What would God say to God-followers trapped in destructive conflicts? What’s the real problem behind it all and what could possible make it better? 

Outline (From Lane/Tripp)

Question 1: Why do we fight with one another?
James 4:1–3 (NIV) 1 What causes fights and quarrels among you? Don’t they come from your desires that battle within you? 2 You desire but do not have, so you kill. You covet but you cannot get what you want, so you quarrel and fight. You do not have because you do not ask God. 3 When you ask, you do not receive, because you ask with wrong motives, that you may spend what you get on your pleasures.

Question 2: What has become more important to me than my relationship with God?
James 4:4 (NIV) 4 You adulterous people, don’t you know that friendship with the world means enmity against God? Therefore, anyone who chooses to be a friend of the world becomes an enemy of God.

Question 3: What does God do with people who forsake him for something else?
James 4:5–6 (NIV) 5 Or do you think Scripture says without reason that he jealously longs for the spirit he has caused to dwell in us? 6 But he gives us more grace. That is why Scripture says: “God opposes the proud but shows favor to the humble.”
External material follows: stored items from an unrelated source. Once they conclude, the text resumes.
/-! ## §4 The B-tube integrals as window-cylinder integrals against `μ_B` -/

/-- ★★★ **THE B-TUBE INTEGRALS IN THE LETTERS `(δ, η)`**: for every measurable `g : ℝ → ℝ≥0∞`, sector `z`, character `χ`, signs `ε` and cut `τ`,
`∫⁻_{BTube L τ} g(F̂(a, ε, η)) d(chartMeasure) = coneConst·π · ∫⁻_{{δ ∈ W_τ} ∩ {τ ≤ √(η_x1²+η_x2²)}} g(F̂(hubAt δ 1, ε, η)) dμ_B(δ, η)`
(✓`gnoDeficit_eq_hubCot` and `mem_BTube_iff_cot` off the cone-null real axis, then `lintegral_chartMeasure_hubCot_muB`). [folklore] -/
theorem setLIntegral_BTube_eq_hubCot (z : Fin 3 → Bool) (χ : Site 3 L → SU2) (ε : GnoSign L) (τ : ℝ) (g : ℝ → ℝ≥0∞) (hg : Measurable g) :
    ∫⁻ x in BTube L τ, g (gnoDeficit z χ x.1 ε x.2) ∂(chartMeasure L) =
      ENNReal.ofReal (coneConst * Real.pi) *
        ∫⁻ p in {p : ℝ × GnoCoord L | 4 * p.1 ^ 2 / (1 + p.1 ^ 2) ^ 2 < τ ∧ τ ≤ (1 + p.1 ^ 2)⁻¹ ∧ |p.1| < τ * Real.sqrt (1 + p.1 ^ 2)} ∩
            {p : ℝ × GnoCoord L | τ ≤ Real.sqrt (p.2.1.1 1 ^ 2 + p.2.1.1 2 ^ 2)},
          g (gnoDeficit z χ (hubAt p.1 1) ε p.2)
          ∂((volume : Measure (ℝ × GnoCoord L)).withDensity fun p => ENNReal.ofReal (((1 + p.1 ^ 2)⁻¹) ^ 2 * gnoDensity p.2)) := by
  set Rg : Set (ℝ × GnoCoord L) := {p : ℝ × GnoCoord L | 4 * p.1 ^ 2 / (1 + p.1 ^ 2) ^ 2 < τ ∧ τ ≤ (1 + p.1 ^ 2)⁻¹ ∧ |p.1| < τ * Real.sqrt (1 + p.1 ^ 2)} ∩
    {p : ℝ × GnoCoord L | τ ≤ Real.sqrt (p.2.1.1 1 ^ 2 + p.2.1.1 2 ^ 2)} with hRg
  have hRgm : MeasurableSet Rg := measurableSet_bWindowCylinder τ
  set H : ℝ × GnoCoord L → ℝ≥0∞ := Rg.indicator fun p => g (gnoDeficit z χ (hubAt p.1 1) ε p.2) with hHdef
  have hHm : Measurable H := (hg.comp (measurable_bDeficit z χ ε)).indicator hRgm
  rw [← lintegral_indicator (measurableSet_BTube τ), ← lintegral_indicator hRgm]
  -- a.e. the two indicators agree in the letters `(δ, η)`
  have hae : (fun x : ℍ × GnoCoord L => (BTube L τ).indicator (fun x => g (gnoDeficit z χ x.1 ε x.2)) x) =ᵐ[chartMeasure L]
      fun x : ℍ × GnoCoord L => H (x.1.re / ‖x.1.im‖, x.2) := by
    filter_upwards [ae_im_ne_zero_chartMeasure (L := L)] with x him
    have hmem : x ∈ BTube L τ ↔ (x.1.re / ‖x.1.im‖, x.2) ∈ Rg := by
      rw [hRg, show x = (x.1, x.2) from rfl, mem_BTube_iff_cot him]
      simp only [mem_inter_iff, mem_setOf_eq]
    by_cases hx : x ∈ BTube L τ
    · rw [indicator_of_mem hx, hHdef, indicator_of_mem (hmem.1 hx), gnoDeficit_eq_hubCot z χ him]
    · rw [indicator_of_notMem hx, hHdef, indicator_of_notMem (fun h => hx (hmem.2 h))]
  rw [lintegral_congr_ae hae, lintegral_chartMeasure_hubCot_muB H hHm]

/-- ★★ **THE B-TUBE PARTITION FUNCTION IN THE LETTERS `(δ, η)`** (the left side of g47's `stub_B_stiff`):
`∫_{BTube L τ} e^{−bF̂(a,ε,η)} d(chartMeasure) = coneConst·π · ∫_{{δ ∈ W_τ} ∩ {τ ≤ |u|}} e^{−bF̂(hubAt δ 1, ε, η)} dμ_B`. [folklore] -/
theorem setIntegral_BTube_exp_eq_hubCot (z : Fin 3 → Bool) (χ : Site 3 L → SU2) (ε : GnoSign L) (τ b : ℝ) :
    ∫ x in BTube L τ, Real.exp (-(b * gnoDeficit z χ x.1 ε x.2)) ∂(chartMeasure L) =
      coneConst * Real.pi *
        ∫ p in {p : ℝ × GnoCoord L | 4 * p.1 ^ 2 / (1 + p.1 ^ 2) ^ 2 < τ ∧ τ ≤ (1 + p.1 ^ 2)⁻¹ ∧ |p.1| < τ * Real.sqrt (1 + p.1 ^ 2)} ∩
            {p : ℝ × GnoCoord L | τ ≤ Real.sqrt (p.2.1.1 1 ^ 2 + p.2.1.1 2 ^ 2)},
          Real.exp (-(b * gnoDeficit z χ (hubAt p.1 1) ε p.2))
          ∂((volume : Measure (ℝ × GnoCoord L)).withDensity fun p => ENNReal.ofReal (((1 + p.1 ^ 2)⁻¹) ^ 2 * gnoDensity p.2)) := by
  have hm1 : Measurable fun x : ℍ × GnoCoord L => Real.exp (-(b * gnoDeficit z χ x.1 ε x.2)) :=
    ((measurable_gnoDeficit_uncurry z χ ε).const_mul b).neg.exp
  have hm2 : Measurable fun p : ℝ × GnoCoord L => Real.exp (-(b * gnoDeficit z χ (hubAt p.1 1) ε p.2)) :=
    ((measurable_bDeficit z χ ε).const_mul b).neg.exp
  rw [integral_eq_lintegral_of_nonneg_ae (Filter.Eventually.of_forall fun x => (Real.exp_pos _).le) hm1.aestronglyMeasurable.restrict,
    integral_eq_lintegral_of_nonneg_ae (Filter.Eventually.of_forall fun x => (Real.exp_pos _).le) hm2.aestronglyMeasurable.restrict]
  have h := setLIntegral_BTube_eq_hubCot z χ ε τ (fun t => ENNReal.ofReal (Real.exp (-(b * t)))) (by fun_prop)
  rw [h, ENNReal.toReal_mul, ENNReal.toReal_ofReal (mul_pos coneConst_pos Real.pi_pos).le]

/-- ★★ **THE B-TUBE ACTION INTEGRAL IN THE LETTERS `(δ, η)`** (the right side of g47's `stub_B_stiff`):
`∫_{BTube L τ} F̂e^{−bF̂} d(chartMeasure) = coneConst·π · ∫_{{δ ∈ W_τ} ∩ {τ ≤ |u|}} F̂(hubAt δ 1, ε, η)e^{−bF̂(hubAt δ 1, ε, η)} dμ_B`. [folklore] -/
theorem setIntegral_BTube_action_eq_hubCot (z : Fin 3 → Bool) (χ : Site 3 L → SU2) (ε : GnoSign L) (τ b : ℝ) :
    ∫ x in BTube L τ, gnoDeficit z χ x.1 ε x.2 * Real.exp (-(b * gnoDeficit z χ x.1 ε x.2)) ∂(chartMeasure L) =
      coneConst * Real.pi *
        ∫ p in {p : ℝ × GnoCoord L | 4 * p.1 ^ 2 / (1 + p.1 ^ 2) ^ 2 < τ ∧ τ ≤ (1 + p.1 ^ 2)⁻¹ ∧ |p.1| < τ * Real.sqrt (1 + p.1 ^ 2)} ∩
            {p : ℝ × GnoCoord L | τ ≤ Real.sqrt (p.2.1.1 1 ^ 2 + p.2.1.1 2 ^ 2)},
          gnoDeficit z χ (hubAt p.1 1) ε p.2 * Real.exp (-(b * gnoDeficit z χ (hubAt p.1 1) ε p.2))
          ∂((volume : Measure (ℝ × GnoCoord L)).withDensity fun p => ENNReal.ofReal (((1 + p.1 ^ 2)⁻¹) ^ 2 * gnoDensity p.2)) := by
  have hm1 : Measurable fun x : ℍ × GnoCoord L => gnoDeficit z χ x.1 ε x.2 * Real.exp (-(b * gnoDeficit z χ x.1 ε x.2)) :=
    (measurable_gnoDeficit_uncurry z χ ε).mul ((measurable_gnoDeficit_uncurry z χ ε).const_mul b).neg.exp
  have hm2 : Measurable fun p : ℝ × GnoCoord L => gnoDeficit z χ (hubAt p.1 1) ε p.2 * Real.exp (-(b * gnoDeficit z χ (hubAt p.1 1) ε p.2)) :=
    (measurable_bDeficit z χ ε).mul ((measurable_bDeficit z χ ε).const_mul b).neg.exp
  rw [integral_eq_lintegral_of_nonneg_ae (Filter.Eventually.of_forall fun x => mul_nonneg (gnoDeficit_nonneg _ _ _ _ _) (Real.exp_pos _).le)
      hm1.aestronglyMeasurable.restrict,
    integral_eq_lintegral_of_nonneg_ae (Filter.Eventually.of_forall fun x => mul_nonneg (gnoDeficit_nonneg _ _ _ _ _) (Real.exp_pos _).le)
      hm2.aestronglyMeasurable.restrict]
  have h := setLIntegral_BTube_eq_hubCot z χ ε τ (fun t => ENNReal.ofReal (t * Real.exp (-(b * t)))) (by fun_prop)
  rw [h, ENNReal.toReal_mul, ENNReal.toReal_ofReal (mul_pos coneConst_pos Real.pi_pos).le]

end Summit.QuantumFields.YangMills.Theorems.SwapVirialDeficit.BlowUpRing

end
Question 4: Once we are rescued, what should we do?
James 4:7–10 (NIV) 7 Submit yourselves, then, to God. Resist the devil, and he will flee from you. 8 Come near to God and he will come near to you. Wash your hands, you sinners, and purify your hearts, you double-minded. 9 Grieve, mourn and wail. Change your laughter to mourning and your joy to gloom. 10 Humble yourselves before the Lord, and he will lift you up.
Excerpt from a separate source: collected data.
import Literature.NumberTheory.LocalFields.PadicExpansionPeriodic
import HarnessLib

/-!
# Lacunary `p`-adic series are irrational: `Σ p^{n!} ∉ ℚ` (Robert, Ch. I §5.3 Corollary)

A. M. Robert, *A Course in p-adic Analysis* (GTM 198), Ch. I §5.3, Corollary of the Proposition
"rational ⟺ eventually periodic expansion" (held text, chunk 0168): «**Corollary.** The p-adic
integers `Σ p^{n²}` and `Σ p^{n!}` are not rational.» Sequel BY NAME of `PadicExpansionPeriodic.lean`
(the Proposition `eventually_periodic_padicDigit_iff`, the digits `padicDigit`, and the first example
`tsum_pow_sq_irrational`), supplying the second example through the general lacunary statement behind
both: for a strictly increasing exponent sequence `e` the digits of `Σ p^{e(n)}` are `1` exactly on the
image of `e` (`padicDigit_tsum_pow_of_strictMono`, with `appr_tsum_pow_of_strictMono`,
`summable_pow_of_strictMono`), so they are not eventually periodic as soon as the gaps
`e(n+1) − e(n)` tend to infinity (`not_eventually_periodic_tsum_pow_of_tendsto_gaps`: a period `T`
from `N` on would put a `1` at `e(n) + T`, strictly between `e(n)` and `e(n+1)`), hence
**`tsum_pow_irrational_of_tendsto_gaps`**; §2: **`tsum_pow_factorial_succ_irrational`**
(`Σ_{n≥1} p^{n!}`, digits `padicDigit_tsum_pow_factorial_succ`) and **`tsum_pow_factorial_irrational`**
(`Σ_{n≥0} p^{n!} = p + Σ_{n≥1} p^{n!}`, the literal reading with `0! = 1! = 1`). Theorems only; "not
rational" is phrased as in the parent file (`b·x = a` for integers `a`, `b ≠ 0` is impossible).

## References
* [Robert2000PadicAnalysis] A. M. Robert, *A Course in p-adic Analysis*, Graduate Texts in Mathematics
  198, Springer (2000), Ch. I §5.3 Proposition and Corollary (held text, chunks 0167–0168).
-/

noncomputable section

open Filter Finset
open scoped Topology Nat

namespace Literature.NumberTheory.LocalFields

variable {p : ℕ} [hp : Fact p.Prime]

/-! ## §1. The digits of a lacunary series `Σ p^{e(n)}` -/

section Lacunary

variable {e : ℕ → ℕ}

/-- `‖p^m‖ ≤ p^{−N}` in `ℤ_p` for `N ≤ m`. [folklore] -/
private theorem norm_p_pow_le' {m N : ℕ} (h : N ≤ m) : ‖(p : ℤ_[p]) ^ m‖ ≤ (p : ℝ) ^ (-(N : ℤ)) := by
  rw [PadicInt.norm_p_pow]
  exact zpow_le_zpow_right₀ (by exact_mod_cast hp.out.one_lt.le) (by omega)

/-- `Σ p^{e(n)}` converges in `ℤ_p` for a strictly increasing exponent sequence `e`.
[cite: Robert2000PadicAnalysis, Ch. I §5.3 Corollary] -/
theorem summable_pow_of_strictMono (he : StrictMono e) : Summable fun n : ℕ => (p : ℤ_[p]) ^ e n := by
  refine NonarchimedeanAddGroup.summable_of_tendsto_cofinite_zero ?_
  rw [Nat.cofinite_eq_atTop]
  have h1 : Tendsto (fun m : ℕ => (p : ℤ_[p]) ^ m) atTop (𝓝 0) := by
    refine tendsto_pow_atTop_nhds_zero_of_norm_lt_one ?_
    rw [PadicInt.norm_p]
    exact inv_lt_one_of_one_lt₀ (by exact_mod_cast hp.out.one_lt)
  exact h1.comp he.tendsto_atTop

/-- The canonical approximations of a lacunary series: `appr_N(Σ p^{e(n)}) = Σ_{e(n) < N} p^{e(n)}`.
[cite: Robert2000PadicAnalysis, Ch. I §5.3 Corollary] -/
theorem appr_tsum_pow_of_strictMono (he : StrictMono e) (N : ℕ) :
    (∑' n, (p : ℤ_[p]) ^ e n).appr N = ∑ n ∈ (range N).filter (fun n => e n < N), p ^ e n := by
  have hp2 : 2 ≤ p := hp.out.two_le
  refine appr_eq_of_lt_of_sub_mem _ ?_ ?_
  · -- the exponents `e(n)` (`e(n) < N`) are distinct and `< N`
    rw [← Finset.sum_image (s := (range N).filter (fun n => e n < N)) (g := e)
      (f := fun m => p ^ m) (fun a _ b _ hab => he.injective hab)]
    refine Nat.geomSum_lt hp2 fun m hm => ?_
    simp only [Finset.mem_image, Finset.mem_filter] at hm
    obtain ⟨n, ⟨_, hn⟩, rfl⟩ := hm
    exact hn
  · rw [← PadicInt.norm_le_pow_iff_mem_span_pow]
    rw [← (summable_pow_of_strictMono he).sum_add_tsum_nat_add N,
      ← Finset.sum_filter_add_sum_filter_not (range N) (fun n => e n < N)]
    push_cast
    rw [show ∀ a b c : ℤ_[p], a + b + c - a = b + c from fun a b c => by ring]
    refine (IsUltrametricDist.norm_add_le_max _ _).trans (max_le ?_ ?_)
    · refine IsUltrametricDist.norm_sum_le_of_forall_le_of_nonneg (by positivity) fun n hn => ?_
      rw [Finset.mem_filter] at hn
      exact norm_p_pow_le' (by omega)
    · refine IsUltrametricDist.norm_tsum_le_of_forall_le_of_nonneg (by positivity) fun n => ?_
      have := he.le_apply (x := n + N)
      exact norm_p_pow_le' (by omega)

open Classical in
/-- **The digits of a lacunary series `Σ p^{e(n)}` (`e` strictly increasing) are `1` at the values of
`e` and `0` elsewhere.** [cite: Robert2000PadicAnalysis, Ch. I §5.3 Corollary] -/
theorem padicDigit_tsum_pow_of_strictMono (he : StrictMono e) (k : ℕ) :
    padicDigit (∑' n, (p : ℤ_[p]) ^ e n) k = if k ∈ Set.range e then 1 else 0 := by
  classical
  have hp2 : 2 ≤ p := hp.out.two_le
  have hpk : 0 < p ^ k := Nat.pow_pos hp.out.pos
  rw [padicDigit_def, appr_tsum_pow_of_strictMono he]
  set s := (range (k + 1)).filter (fun n => e n < k + 1) with hs
  -- the part with `e(n) < k` is `< p^k`
  have hlow : ∑ n ∈ s.filter (fun n => e n < k), p ^ e n < p ^ k := by
    rw [← Finset.sum_image (s := s.filter (fun n => e n < k)) (g := e)
      (f := fun m => p ^ m) (fun a _ b _ hab => he.injective hab)]
    refine Nat.geomSum_lt hp2 fun m hm => ?_
    simp only [Finset.mem_image, Finset.mem_filter] at hm
    obtain ⟨n, ⟨_, hn⟩, rfl⟩ := hm
    exact hn
  rw [← Finset.sum_filter_add_sum_filter_not s (fun n => e n < k)]
  -- the part with `e(n) = k`
  have htop : ∑ n ∈ s.filter (fun n => ¬ e n < k), p ^ e n =
      if k ∈ Set.range e then p ^ k else 0 := by
    have hmem : ∀ n, n ∈ s.filter (fun n => ¬ e n < k) ↔ e n = k := by
      intro n
      simp only [hs, Finset.mem_filter, Finset.mem_range]
      constructor
      · rintro ⟨⟨_, h1⟩, h2⟩; omega
      · intro h
        have := he.le_apply (x := n)
        refine ⟨⟨by omega, by omega⟩, by omega⟩
    split_ifs with hsq
    · obtain ⟨r, hr⟩ := hsq
      have hset : s.filter (fun n => ¬ e n < k) = {r} := by
        ext n
        rw [hmem, Finset.mem_singleton]
        constructor
        · intro h; exact he.injective (h.trans hr.symm)
        · rintro rfl; exact hr
      rw [hset, Finset.sum_singleton, hr]
    · have hset : s.filter (fun n => ¬ e n < k) = ∅ := by
        ext n
        rw [hmem]
        simp only [Finset.notMem_empty, iff_false]
        intro h
        exact hsq ⟨n, h⟩
      rw [hset, Finset.sum_empty]
  rw [htop]
  split_ifs with hsq
  · rw [show ∑ n ∈ s.filter (fun n => e n < k), p ^ e n + p ^ k =
        ∑ n ∈ s.filter (fun n => e n < k), p ^ e n + p ^ k * 1 by rw [mul_one],
      Nat.add_mul_div_left _ _ hpk, Nat.div_eq_of_lt hlow]
  · rw [add_zero, Nat.div_eq_of_lt hlow]

/-- **The digit sequence of a lacunary series is not eventually periodic** when the gaps
`e(n+1) − e(n)` tend to infinity: a period `T` from `N` on would force a `1` at `e(n) + T`, strictly
between `e(n)` and `e(n+1)`. [cite: Robert2000PadicAnalysis, Ch. I §5.3 Corollary] -/
theorem not_eventually_periodic_tsum_pow_of_tendsto_gaps (he : StrictMono e)
    (hgap : Tendsto (fun n => e (n + 1) - e n) atTop atTop) :
    ¬ ∃ N T : ℕ, 0 < T ∧ ∀ n, N ≤ n →
      padicDigit (∑' n, (p : ℤ_[p]) ^ e n) (n + T) = padicDigit (∑' n, (p : ℤ_[p]) ^ e n) n := by
  rintro ⟨N, T, hT, hper⟩
  -- choose `n` with `e(n) ≥ N` and gap `e(n+1) − e(n) > T`
  obtain ⟨n, hn⟩ := ((tendsto_atTop.mp hgap (T + 1)).and
    (tendsto_atTop.mp he.tendsto_atTop N)).exists
  obtain ⟨hgapn, heN⟩ := hn
  have h := hper (e n) heN
  rw [padicDigit_tsum_pow_of_strictMono he, padicDigit_tsum_pow_of_strictMono he,
    if_pos (Set.mem_range_self n)] at h
  have hmem : e n + T ∈ Set.range e := by
    by_contra hns
    rw [if_neg hns] at h
    exact zero_ne_one h
  obtain ⟨m, hm⟩ := hmem
  -- `e(n) < e(m) = e(n) + T < e(n+1)`, impossible for a strictly increasing `e`
  have h1 : e n < e m := by omega
  have h2 : e m < e (n + 1) := by omega
  have hnm : n < m := he.lt_iff_lt.mp h1
  have hmn : m < n + 1 := he.lt_iff_lt.mp h2
  omega

/-- **A lacunary series `Σ p^{e(n)}` with gaps `e(n+1) − e(n) → ∞` is not a rational number**
(by the Proposition of I.5.3: rational ⟺ eventually periodic digits).
[cite: Robert2000PadicAnalysis, Ch. I §5.3 Corollary] -/
theorem tsum_pow_irrational_of_tendsto_gaps (he : StrictMono e)
    (hgap : Tendsto (fun n => e (n + 1) - e n) atTop atTop) :
    ¬ ∃ a b : ℤ, b ≠ 0 ∧ (b : ℤ_[p]) * (∑' n, (p : ℤ_[p]) ^ e n) = a := by
  rw [← eventually_periodic_padicDigit_iff]
  exact not_eventually_periodic_tsum_pow_of_tendsto_gaps he hgap

end Lacunary

/-! ## §2. `Σ p^{n!}` -/

section Factorial

/-- The gaps `(n+2)! − (n+1)! = (n+1)·(n+1)!` tend to infinity. [folklore] -/
private theorem tendsto_factorial_gaps :
    Tendsto (fun n => (n + 1 + 1)! - (n + 1)!) atTop atTop := by
  refine tendsto_atTop_mono (fun n => ?_) tendsto_id
  have h1 : (n + 1 + 1)! - (n + 1)! = (n + 1) * (n + 1)! := by
    rw [Nat.factorial_succ (n + 1)]
    exact Nat.sub_eq_of_eq_add (by ring)
  rw [h1]
  calc id n = n := rfl
    _ ≤ n + 1 := Nat.le_succ n
    _ = (n + 1) * 1 := (mul_one _).symm
    _ ≤ (n + 1) * (n + 1)! := Nat.mul_le_mul_left _ (Nat.factorial_pos _)

/-- `n ↦ (n+1)!` is strictly increasing. [folklore] -/
private theorem strictMono_factorial_succ : StrictMono fun n : ℕ => (n + 1)! :=
  strictMono_nat_of_lt_succ fun n =>
    Nat.factorial_lt_of_lt (Nat.succ_pos n) (Nat.lt_succ_self (n + 1))

open Classical in
/-- The digits of `Σ_{n≥1} p^{n!}` are `1` exactly at the factorials.
[cite: Robert2000PadicAnalysis, Ch. I §5.3 Corollary] -/
theorem padicDigit_tsum_pow_factorial_succ (k : ℕ) :
    padicDigit (∑' n, (p : ℤ_[p]) ^ (n + 1)!) k = if k ∈ Set.range (fun n : ℕ => (n + 1)!) then 1 else 0 :=
  padicDigit_tsum_pow_of_strictMono strictMono_factorial_succ k

/-- **Corollary (Robert I.5.3): `Σ_{n≥1} p^{n!}` is not rational** (written `Σ_{n≥0} p^{(n+1)!}`).
[cite: Robert2000PadicAnalysis, Ch. I §5.3 Corollary] -/
theorem tsum_pow_factorial_succ_irrational :
    ¬ ∃ a b : ℤ, b ≠ 0 ∧ (b : ℤ_[p]) * (∑' n, (p : ℤ_[p]) ^ (n + 1)!) = a :=
  tsum_pow_irrational_of_tendsto_gaps strictMono_factorial_succ tendsto_factorial_gaps

/-- **Corollary (Robert I.5.3): "the `p`-adic integer `Σ p^{n!}` is not rational"** — with the sum
over all `n ≥ 0` (`0! = 1! = 1`, so `Σ_{n≥0} p^{n!} = p + Σ_{n≥1} p^{n!}` differs from the previous
series by the rational number `p`). [cite: Robert2000PadicAnalysis, Ch. I §5.3 Corollary] -/
theorem tsum_pow_factorial_irrational :
    ¬ ∃ a b : ℤ, b ≠ 0 ∧ (b : ℤ_[p]) * (∑' n, (p : ℤ_[p]) ^ n !) = a := by
  rintro ⟨a, b, hb, h⟩
  have hs : Summable fun n : ℕ => (p : ℤ_[p]) ^ n ! :=
    (summable_nat_add_iff (f := fun n : ℕ => (p : ℤ_[p]) ^ n !) 1).mp
      (summable_pow_of_strictMono strictMono_factorial_succ)
  rw [hs.tsum_eq_zero_add, Nat.factorial_zero, pow_one] at h
  refine tsum_pow_factorial_succ_irrational (p := p) ⟨a - b * p, b, hb, ?_⟩
  push_cast
  linear_combination h

end Factorial

end Literature.NumberTheory.LocalFields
After the many times that James has called his readers “brothers” (12; 2:1, 14; 3:1, 10, 12) or even “my dear brothers” (1:16, 19; 2:5), his address you adulterous people really catches our attention… A literal reading would suggest that James is accusing his female readers of engaging in adulterous sexual activity. The clue to the feminine form and to the accusation that James is making here is found in the OT, especially the prophetic books.19 The prophets frequently compare the relationship between Yahweh and his people to a marriage relationship. See, for instance, Isa. 54:5-6: “’For your Maker is your husband – the LORD Almighty is his name – the Holy One of Israel is your Redeemer; he is called the God of all the earth. The LORD will call you back as if you were a wife deserted and distressed in spirit – a wife who married young, only to be rejected,’ says your God.” As this text suggests, the Lord is consistently portrayed as the husband and Israel as the wife in this imagery. Accordingly, therefore, when Israel’s relationship with the Lord is threatened by her idolatry, she can be accused of committing adultery; see Jer. 3:20: “’But like a woman unfaithful to her husband, so you have been unfaithful to me, 0 house of Israel,’ declares the LORD” (see also Isa. 57:3; Ezek. 16:38; 23:45). But it is in Hosea that this imagery reaches its pinnacle. The Lord commands Hosea to marry a prostitute so that her unfaithfulness might poignantly and painfully reveal the tragic dalliance of Israel with foreign gods. Israel, God claims, has “been unfaithful,” going after other lovers, Baal and other false gods (Hos. 2:5-7). This marital imagery for the covenant relationship between God and Israel is picked up by Jesus, who called those who rejected him “a wicked and adulterous generation” (Matt. 12:39; 16:4). James, following this tradition, uses “adulteresses” to label his readers as unfaithful people of God. By seeking friendship with the world, they are, in effect, committing spiritual adultery. As Johnson points out, the ancient view of friendship sheds light on the seriousness of the charge that James is making here. We speak rather casually of “friends” in our day, but in the Hellenistic world friendship “involved ‘sharing all things’ in a unity both spiritual and physical.” – Douglas Moo

Lane, Timothy S., and Paul David Tripp. Relationships: a Mess Worth Making. New Growth Press, 2006.